When Agents Fail: Debugging and Compliance in Healthcare
The initial deployment was a mess. We had a few major issues. First, the PDF-to-text conversion was inconsistent. Scanned documents, especially older ones, often produced garbled text, leading ReportReader to output nonsense. Imagine a report where ‘no acute findings’ became ‘no acutefindings’ or ‘mild cardiomegaly’ was parsed as ‘mild card iomegaly.’ These subtle errors, invisible to the naked eye in a quick scan, completely threw off the downstream agents. We had to implement a pre-processing step using an OCR service (Google Cloud Vision API, specifically) before feeding it to our agent. This added cost and complexity, but it was essential for data quality. We also found that certain medical abbreviations or shorthand, common in older reports, were consistently misinterpreted, requiring a custom dictionary and a pre-LLM normalization step.

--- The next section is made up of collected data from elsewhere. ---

import Summits.RiemannHypothesis.RiemannHypothesis.Theorems.SemilocalNegCertThirtyOneKinked1812
import HarnessLib

/-!
# Semi-local threshold of the `{∞,2,…,31}` form, negative side: `a*({2,…,31}) ≤ 1855 / 1024 = 1.8115234375` — the wall `q = 37` from a KINKED (piecewise-cubic) witness with slope breaks at the prime-atom images (part 6/14: the kernel facts piece 68 … piece 81 of 163 (imports part 1 only))

Cell `rh-explicit` (HOME `run/shared/lean/pub/rh-explicit/`), seat cc-s2-9 gen2 (HUMAN RULING D-0074 (D5) WEIL data engine; LADDER-RH column WEIL, rung DATA → W-P(P2);
pipeline = cc-s2-4 gen8/gen11's piecewise-witness layer `SemilocalPiecewise{Witness,Increment,IncrementSum,Cert}.lean` + their float finder, every number
re-derived by an independent second engine E2 before filing; gen0's rows: `SemilocalNegCert{ThirteenKinked1423,SeventeenKinked1478,NineteenKinked1573,TwentyThreeKinked1690,TwentyNineKinked1723}*`).
HONEST FRAMING: RH-FREE theorems about the tree's `weilSemilocalThreshold S` of a TRUNCATED Weil form (finitely many places); nothing here bears on the
truth of RH; the lower clause `(log q)/2 ≤ a*(S_q)` at all primes IS RH and is untouched; the SIGN of `δ*(37)` is not claimed.

KINKED row for the wall `q = 37` (`S = {2,…,31}`): at `b = 1855 / 1024 = 1.8115234375 ≈ a*(S_37) + 0.0060` (DATA, two engines, cc-s2-6/cc-s2-3: `a*(S_37) = 1.8055313`)
the polynomial × indicator class is far from negative (tree row `233/128`, `SemilocalNegCertUptoThirtyOne`, `δ*(37) ≤ 0.0149`), whereas an odd piecewise cubic with slope breaks at the images
`|b − log n|` (rounded to `/1024`) of the atoms `n ∈ {2,3,5,7,11,13,17,19,23,29,31}` (the eleven PRIME atoms; images of 4, 8, 9, 16, 25, 27, 32 dropped — with all eighteen kinks λ_min = −8.91·10⁻³, with the primes + 4 + 9: −4.91·10⁻³; kit j253132) is negative by `1.961e-03·‖G‖²`.
Instance: `S = {2, 3, 5, 7, 11, 13, 17, 19, 23, 29, 31}`, `N = 39` (atom table `atomsUptoThirtyOne` / `atomsEnclose_UptoThirtyOne` of `SemilocalNegCertUptoThirtyOne.lean`), 12 pieces of degree ≤ 3, 163 `t`-pieces;
TWO ENGINES on the witness before the kernel: cc-s2-4's float finder `λ_min = -1.9606e-03` and the seat's exact-in-`x` decimal engine E2 `R = -1.9625e-03` (no polar credit);
the exact kernel margin is the certificate's own rational arithmetic (farm report).  ⇒ **`a*({2,…,31}) ≤ 1855 / 1024`, `δ*(37) < 0.006065`** (was `0.0149`).
No data is trusted: every bound is a `decide +kernel` fact.  Folklore throughout.
-/

set_option autoImplicit false
set_option linter.dupNamespace false  -- the mandated namespace repeats `RiemannHypothesis`
set_option Elab.async false  -- serialise the kernel facts: in parallel they exhaust the node's per-process heap (cc-s2-4 gen11, CC4-LEAN §16.10)

noncomputable section

open Complex Filter Set MeasureTheory Topology
open scoped Real

namespace Summit.RiemannHypothesis.RiemannHypothesis.Theorems.SemilocalPolyWitness

open MeasureTheory Set Finset Real
open Literature.NumberTheory.LFunctions
open Summit.RiemannHypothesis.RiemannHypothesis.Theorems.MotivicDoor
open Summit.RiemannHypothesis.RiemannHypothesis.Theorems.MotivicDoor.SemilocalThreshold
open Summit.RiemannHypothesis.RiemannHypothesis.Theorems.MotivicDoor.SemilocalMarkov
open LQ

set_option maxHeartbeats 0 in
/-- kernel fact: piece `68` of `certThirtyOneKinked1812`. -/
theorem check_ThirtyOneKinked1812_piece68 : certThirtyOneKinked1812.checkPiecePW 68 = true := by
  decide +kernel

set_option maxHeartbeats 0 in
/-- kernel fact: piece `69` of `certThirtyOneKinked1812`. -/
theorem check_ThirtyOneKinked1812_piece69 : certThirtyOneKinked1812.checkPiecePW 69 = true := by
  decide +kernel

set_option maxHeartbeats 0 in
/-- kernel fact: piece `70` of `certThirtyOneKinked1812`. -/
theorem check_ThirtyOneKinked1812_piece70 : certThirtyOneKinked1812.checkPiecePW 70 = true := by
  decide +kernel

set_option maxHeartbeats 0 in
/-- kernel fact: piece `71` of `certThirtyOneKinked1812`. -/
theorem check_ThirtyOneKinked1812_piece71 : certThirtyOneKinked1812.checkPiecePW 71 = true := by
  decide +kernel

set_option maxHeartbeats 0 in
/-- kernel fact: piece `72` of `certThirtyOneKinked1812`. -/
theorem check_ThirtyOneKinked1812_piece72 : certThirtyOneKinked1812.checkPiecePW 72 = true := by
  decide +kernel

set_option maxHeartbeats 0 in
/-- kernel fact: piece `73` of `certThirtyOneKinked1812`. -/
theorem check_ThirtyOneKinked1812_piece73 : certThirtyOneKinked1812.checkPiecePW 73 = true := by
  decide +kernel

set_option maxHeartbeats 0 in
/-- kernel fact: piece `74` of `certThirtyOneKinked1812`. -/
theorem check_ThirtyOneKinked1812_piece74 : certThirtyOneKinked1812.checkPiecePW 74 = true := by
  decide +kernel

set_option maxHeartbeats 0 in
/-- kernel fact: piece `75` of `certThirtyOneKinked1812`. -/
theorem check_ThirtyOneKinked1812_piece75 : certThirtyOneKinked1812.checkPiecePW 75 = true := by
  decide +kernel

set_option maxHeartbeats 0 in
/-- kernel fact: piece `76` of `certThirtyOneKinked1812`. -/
theorem check_ThirtyOneKinked1812_piece76 : certThirtyOneKinked1812.checkPiecePW 76 = true := by
  decide +kernel

set_option maxHeartbeats 0 in
/-- kernel fact: piece `77` of `certThirtyOneKinked1812`. -/
theorem check_ThirtyOneKinked1812_piece77 : certThirtyOneKinked1812.checkPiecePW 77 = true := by
  decide +kernel

set_option maxHeartbeats 0 in
/-- kernel fact: piece `78` of `certThirtyOneKinked1812`. -/
theorem check_ThirtyOneKinked1812_piece78 : certThirtyOneKinked1812.checkPiecePW 78 = true := by
  decide +kernel

set_option maxHeartbeats 0 in
/-- kernel fact: piece `79` of `certThirtyOneKinked1812`. -/
theorem check_ThirtyOneKinked1812_piece79 : certThirtyOneKinked1812.checkPiecePW 79 = true := by
  decide +kernel

set_option maxHeartbeats 0 in
/-- kernel fact: piece `80` of `certThirtyOneKinked1812`. -/
theorem check_ThirtyOneKinked1812_piece80 : certThirtyOneKinked1812.checkPiecePW 80 = true := by
  decide +kernel

set_option maxHeartbeats 0 in
/-- kernel fact: piece `81` of `certThirtyOneKinked1812`. -/
theorem check_ThirtyOneKinked1812_piece81 : certThirtyOneKinked1812.checkPiecePW 81 = true := by
  decide +kernel

end Summit.RiemannHypothesis.RiemannHypothesis.Theorems.SemilocalPolyWitness

end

Second, the AnomalyDetector agent, despite our careful prompting, sometimes got ‘creative’ with its justifications. It would invent plausible-sounding medical reasons for flagging something that was actually normal. For instance, it once flagged a perfectly healthy lung field as having ‘diffuse interstitial thickening’ because the prompt mentioned ‘interstitial’ in a different context, and the LLM latched onto it, fabricating a finding. This was a huge compliance risk and a waste of the human radiologist’s time. We tightened the RAG sources, making sure the knowledge base was strictly factual and peer-reviewed, pulling from sources like UpToDate or specific clinical guidelines, not just general medical texts. We also added a ‘critique’ step within the LangGraph flow: a small, separate LLM call that reviewed AnomalyDetector’s output for logical consistency and adherence to medical guidelines before passing it to SummaryGenerator. This ‘self-correction’ mechanism added latency but drastically reduced false positives. It wasn’t perfect, but it caught the most egregious errors.

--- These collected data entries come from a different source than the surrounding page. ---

/-- **Distributing a weight along a chain** (Hara's Step 1: "|x| ≤ Σ_j |d_j|", "these 'long' segments
are not shorter than `|x|/(2N+1)`", in the form `|x|^b ≤ (2N+1)^b Σ_j |d_j|^b` and inserted line by
line): for kernels `X₁, …, X_m` with readers `φ₁, …, φ_m` of the path position after each, a start
reader `φ₀`, an origin `o` and `b ≥ 0`,
`Σ_p (v X₁⋯X_m)(p) e(p) |φ_m(p) - o|^b ≤ K_b(m) [ Σ_p ((v |φ₀ - o|^b) X₁⋯X_m)(p) e(p)
  + Σ_i Σ_p (v X₁ ⋯ (X_i |φ_i - φ_{i-1}|^b) ⋯ X_m)(p) e(p) ]`, `K_b(m) = (m+1)^{(b-1)⁺}`.
[cite: Hara2008, §3.4 (Step 1)] [cite: HeydenreichVanDerHofstad2017, Lemma 7.3 and §7.5.2 (the analogous split of 1 - cos)] -/
theorem tsum_pkChainL_weight_le {b : ℝ} (hb : 0 ≤ b) (v : Site d × Site d → ℝ≥0∞)
    (φ₀ : Site d × Site d → Site d) (o : Site d)
    (Xs : List ((Site d × Site d → Site d × Site d → ℝ≥0∞) × (Site d × Site d → Site d)))
    (e : Site d × Site d → ℝ≥0∞) :
    ∑' p, pkChainL v (kernelsOf Xs) p * (e p * wE b (lastReader φ₀ Xs p - o)) ≤
      jK b Xs.length * ((∑' p, pkChainL (fun p => v p * wE b (φ₀ p - o)) (kernelsOf Xs) p * e p) +
        markedSum b v φ₀ Xs e) := by
  induction Xs using List.reverseRecOn generalizing e with
  | nil =>
    simp only [kernelsOf_nil, pkChainL_nil, lastReader_nil, List.length_nil, jK_zero, one_mul, markedSum,
      add_zero]
    exact le_of_eq (tsum_congr fun p => by ring)
  | append_singleton Xs x ih =>
    rw [kernelsOf_append_singleton, lastReader_append_singleton, tsum_pkChainL_append_singleton_mul,
      List.length_append, List.length_singleton, markedSum_append_singleton,
      tsum_pkChainL_append_singleton_mul]
    set m := Xs.length with hm
    set c₁ : ℝ≥0∞ := ENNReal.ofReal ((((m : ℝ) + 2) / ((m : ℝ) + 1)) ^ jExp b) with hc₁
    set c₂ : ℝ≥0∞ := ENNReal.ofReal (((m : ℝ) + 2) ^ jExp b) with hc₂
    set φ' := lastReader φ₀ Xs with hφ'
    -- pointwise split of the weight inside `X (e |φ - o|^b)`
    have hsplit : ∀ p : Site d × Site d, pkKvec x.1 (fun q => e q * wE b (x.2 q - o)) p ≤
        c₁ * (wE b (φ' p - o) * pkKvec x.1 e p) + c₂ * pkKvec (markK b φ' x.2 x.1) e p := by
      intro p
      calc pkKvec x.1 (fun q => e q * wE b (x.2 q - o)) p
          ≤ ∑' q, x.1 p q * (e q * (c₁ * wE b (φ' p - o) + c₂ * wE b (x.2 q - φ' p))) := by
            refine ENNReal.tsum_le_tsum fun q => mul_le_mul' le_rfl (mul_le_mul' le_rfl ?_)
            have h := wE_add_le hb m (φ' p - o) (x.2 q - φ' p)
            rwa [show φ' p - o + (x.2 q - φ' p) = x.2 q - o by abel] at h
        _ = c₁ * (wE b (φ' p - o) * pkKvec x.1 e p) + c₂ * pkKvec (markK b φ' x.2 x.1) e p := by
            simp only [pkKvec, markK]
            rw [← ENNReal.tsum_mul_left, ← ENNReal.tsum_mul_left, ← ENNReal.tsum_mul_left, ← ENNReal.tsum_add]
            exact tsum_congr fun q => by ring
    calc ∑' p, pkChainL v (kernelsOf Xs) p * pkKvec x.1 (fun q => e q * wE b (x.2 q - o)) p
        ≤ ∑' p, pkChainL v (kernelsOf Xs) p *
            (c₁ * (wE b (φ' p - o) * pkKvec x.1 e p) + c₂ * pkKvec (markK b φ' x.2 x.1) e p) :=
          ENNReal.tsum_le_tsum fun p => mul_le_mul' le_rfl (hsplit p)
      _ = c₁ * ∑' p, pkChainL v (kernelsOf Xs) p * (pkKvec x.1 e p * wE b (φ' p - o)) +
            c₂ * ∑' p, pkChainL v (kernelsOf Xs) p * pkKvec (markK b φ' x.2 x.1) e p := by
          rw [← ENNReal.tsum_mul_left, ← ENNReal.tsum_mul_left, ← ENNReal.tsum_add]
          exact tsum_congr fun p => by ring
      _ ≤ c₁ * (jK b m * ((∑' p, pkChainL (fun p => v p * wE b (φ₀ p - o)) (kernelsOf Xs) p * pkKvec x.1 e p) +
            markedSum b v φ₀ Xs (pkKvec x.1 e))) +
            c₂ * ∑' p, pkChainL v (kernelsOf Xs) p * pkKvec (markK b φ' x.2 x.1) e p :=
          add_le_add (mul_le_mul' le_rfl (ih _)) le_rfl
      _ = jK b (m + 1) * ((∑' p, pkChainL (fun p => v p * wE b (φ₀ p - o)) (kernelsOf Xs) p * pkKvec x.1 e p) +
            (markedSum b v φ₀ Xs (pkKvec x.1 e) +
              ∑' p, pkChainL v (kernelsOf Xs) p * pkKvec (markK b φ' x.2 x.1) e p)) := by
          rw [hc₁, hc₂, ← mul_assoc, (jK_succ b m).1, (jK_succ b m).2]
          ring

Third, managing access and audit trails was a constant headache. Since we were dealing with Protected Health Information (PHI), every interaction, every decision, every data point touched by an agent needed to be logged and auditable. This wasn’t just about ‘saving logs’; it was about proving chain of custody and ensuring data integrity. We built a custom logging service that captured agent states, tool calls, and LLM inputs/outputs, pushing everything to an immutable ledger. This wasn’t something LangGraph or CrewAI provided out-of-the-box; it was a significant engineering effort. We had to consider data retention policies, encryption at rest and in transit, and granular access controls. We also had to integrate with the clinic’s existing identity management system for tool access, which meant custom connectors and strict API key management. The governance overhead for healthcare agents is immense, and anyone telling you otherwise hasn’t shipped one. We spent weeks just getting the data flow compliant with HIPAA regulations, which meant careful data anonymization for training and strict access controls for production data.